So, this post is meant as a help primarily for this latter group, but also for supervisors who are asked questions about this by students, PhD candidates, post docs and so on, but may not have been as busy keeping themselves up to date on this matter as they nowadays need to be. I'll do two things here, mainly. First, I'll list a few indicators, each of which providing sufficient reason to avoid an online open access journal at all cost, or at least be very, very wary of publishing there or lending it your services in other ways. In effect, several of these apply also to opportunities for being awarded a position on an editorial board, perform peer review work, and so on. Second, I'll cross-post some things from other blogs and provide some useful links that I was made aware of thanks to the response on my last post on this matter from bioethics prof. colleague Leigh Turner on Twitter.
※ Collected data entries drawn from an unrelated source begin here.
import Mathlib

/-!
# Limits of subspaces of bounded-below dimension

An elementary compactness-of-the-Grassmannian statement: from a sequence of subspaces
`K k` of a finite-dimensional complex inner product space, each of dimension at least `d`,
one extracts a subsequence `ψ` and a subspace `W` of dimension at least `d` such that every
vector of `W` is a limit of vectors taken from the subspaces `K (ψ i)`.
-/

set_option linter.dupNamespace false

noncomputable section

open Filter Topology

namespace Summit.ValiantsHypothesis.ValiantsHypothesis.Theorems.RefutationDegree

/-- **Compactness of the Grassmannian, elementary form.** If every subspace `K k` of a
finite-dimensional complex inner product space has dimension at least `d`, then along some
subsequence `ψ` there is a subspace `W` of dimension at least `d` all of whose vectors are
limits of vectors `v i ∈ K (ψ i)`. -/
theorem stub_exists_submodule_limit {E : Type*} [NormedAddCommGroup E] [InnerProductSpace ℂ E]
    [FiniteDimensional ℂ E] (d : ℕ) (K : ℕ → Submodule ℂ E)
    (hK : ∀ k, d ≤ Module.finrank ℂ (K k)) :
    ∃ (W : Submodule ℂ E) (ψ : ℕ → ℕ), StrictMono ψ ∧ d ≤ Module.finrank ℂ W ∧
      ∀ w ∈ W, ∃ v : ℕ → E, (∀ i, v i ∈ K (ψ i)) ∧ Tendsto v atTop (𝓝 w) := by
  haveI : ProperSpace E := FiniteDimensional.proper_rclike ℂ E
  -- An orthonormal `d`-frame inside each `K k`.
  let b : ℕ → Fin d → E := fun k i =>
    ((stdOrthonormalBasis ℂ (K k)) (Fin.castLE (hK k) i) : E)
  have hb_orth : ∀ k, Orthonormal ℂ (b k) := fun k =>
    (((stdOrthonormalBasis ℂ (K k)).orthonormal.comp _
      (Fin.castLE_injective (hK k))).comp_linearIsometry (K k).subtypeₗᵢ)
  have hb_mem : ∀ k i, b k i ∈ K k := fun k i => Submodule.coe_mem _
  -- The frames form a bounded sequence in the proper space `Fin d → E`.
  have hb_bdd : ∀ k, b k ∈ Metric.closedBall (0 : Fin d → E) 1 := by
    intro k
    rw [Metric.mem_closedBall, dist_zero_right]
    exact (pi_norm_le_iff_of_nonneg zero_le_one).mpr fun i => ((hb_orth k).norm_eq_one i).le
  obtain ⟨c, -, ψ, hψ, hlim⟩ := tendsto_subseq_of_bounded Metric.isBounded_closedBall hb_bdd
  have hlim_i : ∀ i, Tendsto (fun j => b (ψ j) i) atTop (𝓝 (c i)) := fun i =>
    tendsto_pi_nhds.mp hlim i
  -- The limit frame is orthonormal.
  have hc_orth : Orthonormal ℂ c := by
    classical
    rw [orthonormal_iff_ite]
    intro i j
    have h1 : Tendsto (fun n => inner ℂ (b (ψ n) i) (b (ψ n) j)) atTop
        (𝓝 (inner ℂ (c i) (c j))) :=
      (hlim_i i).inner (hlim_i j)
    have h2 : (fun n => inner ℂ (b (ψ n) i) (b (ψ n) j)) =
        fun _ => if i = j then (1 : ℂ) else 0 := by
      funext n
      exact (orthonormal_iff_ite.mp (hb_orth (ψ n))) i j
    rw [h2] at h1
    exact tendsto_nhds_unique h1 tendsto_const_nhds
  refine ⟨Submodule.span ℂ (Set.range c), ψ, hψ, ?_, ?_⟩
  · rw [finrank_span_eq_card hc_orth.linearIndependent, Fintype.card_fin]
  · intro w hw
    obtain ⟨a, rfl⟩ := (Submodule.mem_span_range_iff_exists_fun ℂ).mp hw
    refine ⟨fun j => ∑ i, a i • b (ψ j) i, fun j => ?_, ?_⟩
    · exact Submodule.sum_mem _ fun i _ => Submodule.smul_mem _ _ (hb_mem _ _)
    · exact tendsto_finsetSum _ fun i _ => (hlim_i i).const_smul (a i)

end Summit.ValiantsHypothesis.ValiantsHypothesis.Theorems.RefutationDegree

end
1. Indicators for avoiding an online open access publishing opportunity
  •  The journal has no ISSN number.
  • You receive a generic email asking you to submit an article to the journal (Note: editors working on special issues may sometimes solicit submissions, but in those cases the emails are personal).
  • Colleagues you trust receive said sort of emails
  • The journal has no information about indexing on its website
  • The journal lists Google Scholar as one of the indexes that track it (Google scholar is a useful tool for analysing online impact and availability in a wide sense, but it is not an academic quality indicator for journals – Google Scholar lists just about anything academic-ish to be found online)
  • The journal is not indexed by either any of the discipline-specific indexes you know of (such as "Philosopher's Index" in my case), or by general quality indexes, such as the Web of Knowledge citation indexes (ISI, SSCI, AHCI). Note that a very new journal may not yet be indexed, but still be OK, check the other points for assessment in that case!
  • The journal displays statements or signs giving an impression that it is "considered for", "tracked for" or "unofficially" tracked by some index of the type mentioned above.
  • The journal has no actual person as acting or managing editor, or editor-in-chief.
  • The journal promises very fast (1-4 days) peer review and publication process
  • None or very few people on the editorial board are people known to you as respected people in your branch of specialisation and don't appear to be obviously worthy of such respect after an internet search of their publication record
  • You may also perform searches to check how articles published in the journal are being cited outside of this journal and this and other similar publishers. The less external citation, the less credibility.
2. List of Online  Open Access Publishers to Avoid, plus some further facts
So, Leigh sent me a link to this rather amusing post describing how far it may go with the sort of operations we are talking about here: editorial board members on these journals may not even be real people! Perhaps we shouldn't be too surprised, then, that journals such as these have no problem accepting and publishing bogus computer generated gibberish papers (as long as the OA fee is paid) – eventually leading to the resignation of the editor! (thanks Leigh, again!) And here's a blog post on two online open access publishers notorious for spamming. But the pure gold that Leigh sent me was this list, originally posted at the Metadata Blog – here cross-posted in its entirety:

Beall's List of Predatory, Open-Access Publishers
by Jeffrey Beall
2012 Edition

Predatory, open-access publishers are those that unprofessionally exploit the author-pays model of open-access publishing (Gold OA) for their own profit. Typically, these publishers spam professional email lists, broadly soliciting article submissions for the clear purpose of gaining additional income. Operating essentially as vanity presses, these publishers typically have a low article acceptance threshold, with a false-front or non-existent peer review process. Unlike professional publishing operations, whether subscription-based or ethically-sound open access, these predatory publishers add little value to scholarship, pay little attention to digital preservation, and operate using fly-by-night, unsustainable business models.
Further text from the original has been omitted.